## EXERCISE
Supply the number of lines below containing "obtain", nothing else.

EXERCISE MATERIALS below:

/-- ★★★ **THE LANGEVIN (GRADIENT-FORM) POINCARÉ INEQUALITY OF A FINITE VOLUME OF `ℤ^d` WITH BOUNDARY CONDITION, UNIFORMLY IN BOTH** (`SU(N)`, 't Hooft
coupling `β`): if `2(d−1)|β| ≤ R`, `OneLinkKRModulus N R K`, `6(d−1)|β|K ≤ c < 1` and `K₀ := N/2 − N|β|·2(d−1) > 0`, then for every finite link volume `V`, every
boundary field `η` and every smooth `f` of the link matrices over `V`,
`Var_{γ_V(·|η)}(f) ≤ ((1 − c)K₀)⁻¹ ∫ Γ(f,f) dγ_V(·|η)` — the Langevin dynamics of `γ_V(·|η)` has spectral gap `≥ (1 − c)K₀`, uniformly in `V` and `η`. [folklore] -/
theorem kernel_variance_le_integral_Gam_of_oneLinkKRModulus (hd : 1 ≤ d) (hN : 1 ≤ N) {β R K c : ℝ} (hK : 0 ≤ K)
    (hR : |β| * (2 * ((d : ℝ) - 1)) ≤ R) (hmod : OneLinkKRModulus N R K) (hc : 6 * ((d : ℝ) - 1) * |β| * K ≤ c) (hc1 : c < 1)
    (hK₀ : 0 < (N : ℝ) / 2 - N * |β| * (2 * ((d : ℝ) - 1)))
    (V : Finset (ZdEdge d)) (η : LGConfig d (SUN N)) {f : Cfg ↥V N → ℝ} (hf : ContDiff ℝ ∞ f) :
    Var[matrixCylinder V f; ymSpecification (fundamentalRep (Fin N)) ((N : ℝ) * β) V η] ≤
      ((1 - c) * ((N : ℝ) / 2 - N * |β| * (2 * ((d : ℝ) - 1))))⁻¹ *
        ∫ U, Gam f f (fun e : ↥V => (U e : Matrix (Fin N) (Fin N) ℂ)) ∂(ymSpecification (fundamentalRep (Fin N)) ((N : ℝ) * β) V η) := by
  classical
  haveI : SecondCountableTopology (Matrix (Fin N) (Fin N) ℂ) := inferInstanceAs (SecondCountableTopology (Fin N → Fin N → ℂ))
  haveI : SecondCountableTopology (SUN N) := Topology.IsEmbedding.subtypeVal.secondCountableTopology
  have hN0 : N ≠ 0 := by omega
  have hNpos : (0 : ℝ) < N := by exact_mod_cast Nat.pos_of_ne_zero hN0
  have hρc := continuous_fundamentalRep (Fin N)
  set K₀ : ℝ := (N : ℝ) / 2 - N * |β| * (2 * ((d : ℝ) - 1)) with hK₀def
  set γ := ymSpecification (d := d) (fundamentalRep (Fin N)) ((N : ℝ) * β) with hγdef
  have hγ : IsSpecification γ := isSpecification_ymSpecification_of_t2Space _ hρc _
  set μ : Measure (LGConfig d (SUN N)) := γ V η with hμdef
  haveI : IsProbabilityMeasure μ := hγ.isProbability V η
  have hc0 : 0 < 1 - c := by linarith
  -- the observable and the link blocks of `Γ`
  set cfgV : LGConfig d (SUN N) → Cfg ↥V N := fun U e => (U e : Matrix (Fin N) (Fin N) ℂ) with hcfgV
  have hcfgc : Continuous cfgV := continuous_pi fun e => continuous_subtype_val.comp (continuous_apply _)
  set F : LGConfig d (SUN N) → ℝ := matrixCylinder V f with hFdef
  have hFeq : ∀ U, F U = f (cfgV U) := fun U => rfl
  have hFc : Continuous F := hf.continuous.comp hcfgc
  have hFm : Measurable F := hFc.measurable
  obtain ⟨M, hM⟩ := exists_bound_of_continuous hFc
  set blk : ZdEdge d → LGConfig d (SUN N) → ℝ := fun x U =>
    if hx : x ∈ V then ∑ α : FrameIdx N, algD (lk (⟨x, hx⟩ : ↥V) (frame α)) f (cfgV U) ^ 2 else 0 with hblk
  have hblk_of_mem : ∀ {x} (hx : x ∈ V) (U : LGConfig d (SUN N)), blk x U = ∑ α : FrameIdx N, algD (lk (⟨x, hx⟩ : ↥V) (frame α)) f (cfgV U) ^ 2 :=
    fun hx U => by simp only [hblk, dif_pos hx]
  have hblkc : ∀ {x} (hx : x ∈ V), Continuous (blk x) := fun {x} hx => by
    have h : blk x = fun U => ∑ α : FrameIdx N, algD (lk (⟨x, hx⟩ : ↥V) (frame α)) f (cfgV U) ^ 2 := funext (hblk_of_mem hx)
    rw [h]
    exact continuous_finsetSum _ fun α _ => ((contDiff_algD hf _).continuous.comp hcfgc).pow 2
  have hblk0 : ∀ x U, 0 ≤ blk x U := fun x U => by
    by_cases hx : x ∈ V
    · rw [hblk_of_mem hx]; exact Finset.sum_nonneg fun α _ => sq_nonneg _
    · simp only [hblk, dif_neg hx]; exact le_rfl
  -- the empty volume: the kernel is a point mass, the variance vanishes
  by_cases hVne : V = ∅
  · have hprop := hγ.proper V η
    have hconst : ∀ᵐ U ∂μ, F U = F η := by
      filter_upwards [hprop] with U hU
      have : U = η := funext fun z => hU z (by simp [hVne])
      rw [this]
    have hvar0 : Var[F; μ] = 0 := by
      rw [variance_eq_integral hFm.aemeasurable]
      have hmean : ∫ U, F U ∂μ = F η := by
        rw [integral_congr_ae hconst]; simp
      have h2 : (fun U => (F U - ∫ U', F U' ∂μ) ^ 2) =ᵐ[μ] fun _ => (0 : ℝ) := by
        filter_upwards [hconst] with U hU
        rw [hU, hmean, sub_self]
        ring
      rw [integral_congr_ae h2]
      simp
    rw [hvar0]
    exact mul_nonneg (inv_nonneg.2 (mul_nonneg hc0.le hK₀.le)) (integral_nonneg fun U => Gam_self_nonneg f _)
  have hVne' : V.Nonempty := Finset.nonempty_iff_ne_empty.2 hVne
  -- (1) the heat-bath Poincaré inequality of the kernel (rb-p2 g12)
  have hHB := kernelVariance_le_of_oneLinkKRModulus hd hN hK hR hmod hc hc1 hVne' η hFm ⟨M, hM⟩
  -- (2)+(3) PER LINK of the volume
  have key : ∀ x ∈ V, ∫ U, ∫ σ, (F U - F σ) ^ 2 ∂(γ {x} U) ∂μ ≤ 2 * K₀⁻¹ * ∫ U, blk x U ∂μ := by
    intro x hx
    -- names: the one-link law, the heat-bath mean, the conditional variance, the block average
    have hlaw : ∀ U, IsProbabilityMeasure (siteLaw γ x U) := fun U => isProbabilityMeasure_siteLaw hγ x U
    set m : LGConfig d (SUN N) → ℝ := siteAvg γ x F with hmdef
    have hmm : Measurable m := measurable_siteAvg hγ x hFm
    have hmb : ∀ U, |m U| ≤ M := fun U => abs_siteAvg_le hγ x hM U
    have hm_eq : ∀ U, m U = ∫ s, F (update U x s) ∂(siteLaw γ x U) := fun U => siteAvg_eq_integral_siteLaw hγ x hFm U
    have hm_upd : ∀ U s, m (update U x s) = m U := fun U s => by
      rw [hm_eq, hm_eq, siteLaw_congr_of_eq_off' hγ x (fun z hz => update_of_ne hz _ _)]
      simp only [update_idem]
    -- the square deviation `h = (F − m)²`, bounded measurable
    have hh : Measurable fun U => (F U - m U) ^ 2 := (hFm.sub hmm).pow_const 2
    have hhb : ∀ U, |(F U - m U) ^ 2| ≤ (2 * M) ^ 2 := fun U => by
      rw [abs_pow]
      refine pow_le_pow_left₀ (abs_nonneg _) ((abs_sub _ _).trans ?_) 2
      linarith [hM U, hmb U]
    obtain ⟨Mb, hMb⟩ := exists_bound_of_continuous (hblkc hx)
    -- pointwise in `U`: inner integral = bias² + conditional variance, and conditional variance ≤ K₀⁻¹ · block average
    have hpt : ∀ U, ∫ σ, (F U - F σ) ^ 2 ∂(γ {x} U) ≤ (F U - m U) ^ 2 + K₀⁻¹ * siteAvg γ x (blk x) U := by
      intro U
      haveI := hlaw U
      have e1 : ∫ σ, (F U - F σ) ^ 2 ∂(γ {x} U) = ∫ s, (F U - F (update U x s)) ^ 2 ∂(siteLaw γ x U) :=
        siteAvg_eq_integral_siteLaw hγ x (f := fun σ => (F U - F σ) ^ 2) ((measurable_const.sub hFm).pow_const 2) U
      have hψm : Measurable fun s : SUN N => F (update U x s) := hFm.comp (measurable_update U)
      rw [e1, integral_sq_sub_eq_sq_add_variance (siteLaw γ x U) hψm (fun s => hM _) (F U), ← hm_eq U]
      refine add_le_add le_rfl ?_
      -- the one-link Bakry–Émery step in 't Hooft form
      rw [siteAvg_eq_integral_siteLaw hγ x (hblkc hx).measurable U]
      simp_rw [hblk_of_mem hx, hFeq]
      simp_rw [show ∀ s : SUN N, cfgV (update U x s) = update (cfgV U) ⟨x, hx⟩ (s : Matrix (Fin N) (Fin N) ℂ) from
        fun s => restrict_update_eq V hx U s]
      rw [hm_eq U]
      simp_rw [hFeq, show ∀ s : SUN N, cfgV (update U x s) = update (cfgV U) ⟨x, hx⟩ (s : Matrix (Fin N) (Fin N) ℂ) from
        fun s => restrict_update_eq V hx U s]
      rw [hγdef, siteLaw_ymSpecification_thooft β x U]
      set B := stapleField β x U with hBdef
      have hB : matrixOpNorm B ≤ |β| * (2 * ((d : ℝ) - 1)) := matrixOpNorm_stapleField_le hd hN β x U
      have hK1 : K₀ ≤ (N : ℝ) / 2 - N * matrixOpNorm B := by
        have : (N : ℝ) * matrixOpNorm B ≤ N * (|β| * (2 * ((d : ℝ) - 1))) := mul_le_mul_of_nonneg_left hB hNpos.le
        rw [hK₀def]; linarith
      have hK1pos : 0 < (N : ℝ) / 2 - N * matrixOpNorm B := lt_of_lt_of_le hK₀ hK1
      have hsec := section_variance_le hN0 hf (cfgV U) ⟨x, hx⟩ B hK1pos
      set ν : Measure (SUN N) := (haarSU N).tilted fun g : SUN N => (N : ℝ) * ((g : Matrix (Fin N) (Fin N) ℂ) * B).trace.re with hν
      have hwc : Continuous fun g : SUN N => Real.exp (pot (N : ℝ) B g) :=
        Real.continuous_exp.comp (SUNBakryEmery.continuous_restrict (SUNBakryEmery.contDiff_pot _ B))
      haveI : IsProbabilityMeasure ν := isProbabilityMeasure_tilted (SUNBakryEmery.integrable_of_continuous_SUN hwc _)
      have hψc : Continuous fun g : SUN N => f (update (cfgV U) ⟨x, hx⟩ (g : Matrix (Fin N) (Fin N) ℂ)) :=
        SUNBakryEmery.continuous_restrict (contDiff_section hf (cfgV U) ⟨x, hx⟩)
      have hvar : Var[fun g : SUN N => f (update (cfgV U) ⟨x, hx⟩ (g : Matrix (Fin N) (Fin N) ℂ)); ν] = ∫ g, (f (update (cfgV U) ⟨x, hx⟩
          (g : Matrix (Fin N) (Fin N) ℂ)) - ∫ g', f (update (cfgV U) ⟨x, hx⟩ (g' : Matrix (Fin N) (Fin N) ℂ)) ∂ν) ^ 2 ∂ν :=
        variance_eq_integral hψc.measurable.aemeasurable
      show ∫ g, (f (update (cfgV U) ⟨x, hx⟩ (g : Matrix (Fin N) (Fin N) ℂ)) - ∫ g', f (update (cfgV U) ⟨x, hx⟩ (g' : Matrix (Fin N) (Fin N) ℂ)) ∂ν) ^ 2 ∂ν ≤
        K₀⁻¹ * ∫ g, ∑ α : FrameIdx N, algD (lk (⟨x, hx⟩ : ↥V) (frame α)) f (update (cfgV U) ⟨x, hx⟩ (g : Matrix (Fin N) (Fin N) ℂ)) ^ 2 ∂ν
      rw [← hvar, ← div_eq_inv_mul, le_div_iff₀ hK₀]
      calc Var[fun g : SUN N => f (update (cfgV U) ⟨x, hx⟩ (g : Matrix (Fin N) (Fin N) ℂ)); ν] * K₀
          ≤ Var[fun g : SUN N => f (update (cfgV U) ⟨x, hx⟩ (g : Matrix (Fin N) (Fin N) ℂ)); ν] * ((N : ℝ) / 2 - N * matrixOpNorm B) :=
            mul_le_mul_of_nonneg_left hK1 (variance_nonneg _ _)
        _ ≤ _ := by rw [mul_comm]; exact hsec
    -- integrate over the kernel; consistency `γ_V γ_{x} = γ_V` twice
    have hxV : ({x} : Finset (ZdEdge d)) ⊆ V := Finset.singleton_subset_iff.2 hx
    have hI0 : Integrable (fun U => ∫ σ, (F U - F σ) ^ 2 ∂(γ {x} U)) μ :=
      HeatBath.integrable_of_abs_le (HeatBathPoincareZd.measurable_integral_sq_sub hγ x hFm hM)
        (fun U => HeatBathPoincareZd.abs_integral_sq_sub_le hγ x hM U)
    have hI1 : Integrable (fun U => (F U - m U) ^ 2) μ := HeatBath.integrable_of_abs_le hh hhb
    have hI2 : Integrable (fun U => K₀⁻¹ * siteAvg γ x (blk x) U) μ :=
      (HeatBath.integrable_of_abs_le (measurable_siteAvg hγ x (hblkc hx).measurable) (fun U => abs_siteAvg_le hγ x hMb U)).const_mul _
    have hDLR1 : ∫ U, (F U - m U) ^ 2 ∂μ = ∫ U, siteAvg γ x (fun U' => (F U' - m U') ^ 2) U ∂μ :=
      (hγ.integral_integral_eq_of_subset hxV η (hI1 : Integrable (fun U => (F U - m U) ^ 2) (γ V η))).symm
    have hDLR1' : ∀ U, siteAvg γ x (fun U' => (F U' - m U') ^ 2) U ≤ K₀⁻¹ * siteAvg γ x (blk x) U := by
      intro U
      haveI := hlaw U
      -- `T_x (F − m)² (U) = Var_{siteLaw}(ψ_U) ≤ K₀⁻¹ T_x blk (U)` : the bias term of `hpt` at the resampled configuration vanishes on average
      have e1 : siteAvg γ x (fun U' => (F U' - m U') ^ 2) U = ∫ s, (F (update U x s) - m U) ^ 2 ∂(siteLaw γ x U) := by
        rw [siteAvg_eq_integral_siteLaw hγ x hh U]
        simp only [hm_upd]
      have hψm : Measurable fun s : SUN N => F (update U x s) := hFm.comp (measurable_update U)
      have e2 : ∫ s, (F (update U x s) - m U) ^ 2 ∂(siteLaw γ x U) =
          ∫ σ, (F U - F σ) ^ 2 ∂(γ {x} U) - (F U - m U) ^ 2 := by
        have e4 : ∫ σ, (F U - F σ) ^ 2 ∂(γ {x} U) = ∫ s, (F U - F (update U x s)) ^ 2 ∂(siteLaw γ x U) :=
          siteAvg_eq_integral_siteLaw hγ x (f := fun σ => (F U - F σ) ^ 2) ((measurable_const.sub hFm).pow_const 2) U
        rw [e4, integral_sq_sub_eq_sq_add_variance (siteLaw γ x U) hψm (fun s => hM _) (F U), ← hm_eq U]
        ring
      rw [e1, e2]
      linarith [hpt U]
    have hDLR2 : ∫ U, siteAvg γ x (blk x) U ∂μ = ∫ U, blk x U ∂μ :=
      hγ.integral_integral_eq_of_subset hxV η (HeatBath.integrable_of_abs_le (hblkc hx).measurable hMb)
    have hstep1 : ∫ U, ∫ σ, (F U - F σ) ^ 2 ∂(γ {x} U) ∂μ ≤ ∫ U, (F U - m U) ^ 2 ∂μ + ∫ U, K₀⁻¹ * siteAvg γ x (blk x) U ∂μ := by
      rw [← integral_add hI1 hI2]
      exact integral_mono hI0 (hI1.add hI2) hpt
    have hstep2 : ∫ U, (F U - m U) ^ 2 ∂μ ≤ ∫ U, K₀⁻¹ * siteAvg γ x (blk x) U ∂μ := by
      rw [hDLR1]
      exact integral_mono (HeatBath.integrable_of_abs_le (measurable_siteAvg hγ x hh) (fun U => abs_siteAvg_le hγ x hhb U)) hI2 hDLR1'
    rw [integral_const_mul, hDLR2] at hstep1 hstep2
    linarith
  -- SUM OVER THE VOLUME
  have hsum : ∑ x ∈ V, ∫ U, ∫ σ, (F U - F σ) ^ 2 ∂(γ {x} U) ∂μ ≤ 2 * K₀⁻¹ * ∫ U, Gam f f (cfgV U) ∂μ := by
    calc _ ≤ ∑ x ∈ V, 2 * K₀⁻¹ * ∫ U, blk x U ∂μ := Finset.sum_le_sum key
      _ = 2 * K₀⁻¹ * ∫ U, Gam f f (cfgV U) ∂μ := by
          rw [← Finset.mul_sum, ← integral_finsetSum _ fun x hx =>
            HeatBath.integrable_of_abs_le (hblkc hx).measurable (Classical.choose_spec (exists_bound_of_continuous (hblkc hx)))]
          congr 1
          refine integral_congr_ae (ae_of_all _ fun U => ?_)
          show ∑ i ∈ V, blk i U = Gam f f (cfgV U)
          rw [Gam_eq_sum_blocks, ← Finset.sum_attach]
          exact Finset.sum_congr rfl fun i _ => hblk_of_mem i.2 U
  -- ASSEMBLY
  calc Var[F; μ] ≤ (2 * (1 - c))⁻¹ * ∑ x ∈ V, ∫ U, ∫ σ, (F U - F σ) ^ 2 ∂(γ {x} U) ∂μ := hHB
    _ ≤ (2 * (1 - c))⁻¹ * (2 * K₀⁻¹ * ∫ U, Gam f f (cfgV U) ∂μ) := mul_le_mul_of_nonneg_left hsum (by positivity)
    _ = ((1 - c) * K₀)⁻¹ * ∫ U, Gam f f (cfgV U) ∂μ := by field_simp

End of EXERCISE MATERIALS.

## OUTPUT BELOW
2